Collected data entries
/-- **Theorem M from the cuspidal-case fact, Lemma 3.1.1 (II), (III) and three named facts.**
`Ramakrishnan2000_theoremM` follows from `Ramakrishnan2000_boxTimes_cuspidal` (Theorem M for pairs
of general type: Existence and the "if" half of the criterion), the Existence clause in the special
types (II), (III) of Lemma 3.1.1 (hypotheses `hII`, `hIII` of
`exists_of_boxTimes_cuspidal_of_special_types`), the `L²` facts Jacquet–Shalika (2.2) (`s = 1`,
different ranks) and (2.3), and the semisimplicity leaf
`AutomorphicRepsGL.stable_cuspidal_eq_sSup_irreducible` — the realisation leaf of
`…_of_realisation_leaves` being discharged by `AutomorphicRepsGL.exists_le_formsOfL2_of_W'_eq_bot_holds`.
[cite: Ramakrishnan2000, Theorem M (§3), Lemma 3.1.1 and Prop. 3.2.1] -/
theorem Ramakrishnan2000_theoremM.of_boxTimes_cuspidal_of_special_types
    (h : Ramakrishnan2000_boxTimes_cuspidal)
    (hII : ∀ (F : Type) [Field F] [NumberField F]
      (h2 : isCompact_glFiniteIntegralLevel 2 F) (h4 : isCompact_glFiniteIntegralLevel 4 F)
      (π π' : CuspidalAutomorphicRepData 2 F h2), IsSatakeSelfTwist π.1 →
      ∃ P : AutomorphicRepData (AutomorphyDatum.gl 4 F h4),
        ∀ᶠ v : HeightOneSpectrum (𝓞 F) in cofinite, ∀ α β : Multiset ℂ,
          π.1.HasSatakeParamAt v α → π'.1.HasSatakeParamAt v β →
            P.HasSatakeParamAt v (satakeTensor α β))
    (hIII : ∀ (F : Type) [Field F] [NumberField F]
      (h2 : isCompact_glFiniteIntegralLevel 2 F) (h4 : isCompact_glFiniteIntegralLevel 4 F)
      (π π' : CuspidalAutomorphicRepData 2 F h2) (χ : HeckeCharacter F),
      ¬ IsSatakeSelfTwist π.1 → ¬ IsSatakeSelfTwist π'.1 → IsSatakeTwistBy π.1 π'.1 χ →
      ∃ P : AutomorphicRepData (AutomorphyDatum.gl 4 F h4),
        ∀ᶠ v : HeightOneSpectrum (𝓞 F) in cofinite, ∀ α β : Multiset ℂ,
          π.1.HasSatakeParamAt v α → π'.1.HasSatakeParamAt v β →
            P.HasSatakeParamAt v (satakeTensor α β))
    (hrk : ∀ {n m : ℕ} {K : Type} [Field K] [NumberField K]
      {μ : Measure (gl n K).automorphicQuotient} [(gl n K).IsAutomorphicMeasure μ]
      {μ' : Measure (gl m K).automorphicQuotient} [(gl m K).IsAutomorphicMeasure μ'],
      JacquetShalika1981_partialPairL_at_one_of_rank_ne (n := n) (m := m) (K := K) (μ := μ)
        (μ' := μ'))
    (h23 : ∀ {n : ℕ} {K : Type} [Field K] [NumberField K] {μ : Measure (gl n K).automorphicQuotient}
      [(gl n K).IsAutomorphicMeasure μ],
      JacquetShalika1981_partialPairL_pole_of_eq_conj (n := n) (K := K) (μ := μ))
    (hss : ∀ {n : ℕ} {K : Type} [Field K] [NumberField K] (hK : isCompact_glFiniteIntegralLevel n K),
      AutomorphicRepsGL.stable_cuspidal_eq_sSup_irreducible hK) :
    Ramakrishnan2000_theoremM :=
  Ramakrishnan2000_theoremM.of_boxTimes_cuspidal_of_realisation_leaves h
    (fun _ _ _ h2 h4 π π' =>
      Ramakrishnan2000_theoremM.exists_of_boxTimes_cuspidal_of_special_types h hII hIII h2 h4 π π')
    hrk h23 (fun _ _ _ => AutomorphicRepsGL.exists_le_formsOfL2_of_W'_eq_bot_holds) hss

end SpecialTypes

end Literature.NumberTheory.Automorphic

end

WORK TO COMPLETE:
Only the lines from the one holding "hrk h23 (fun" through the final line of the entries, both included, should be given again, word for word.

THE COMPLETED TASK:
    hrk h23 (fun _ _ _ => AutomorphicRepsGL.exists_le_formsOfL2_of_W'_eq_bot_holds) hss

end SpecialTypes

end Literature.NumberTheory.Automorphic

end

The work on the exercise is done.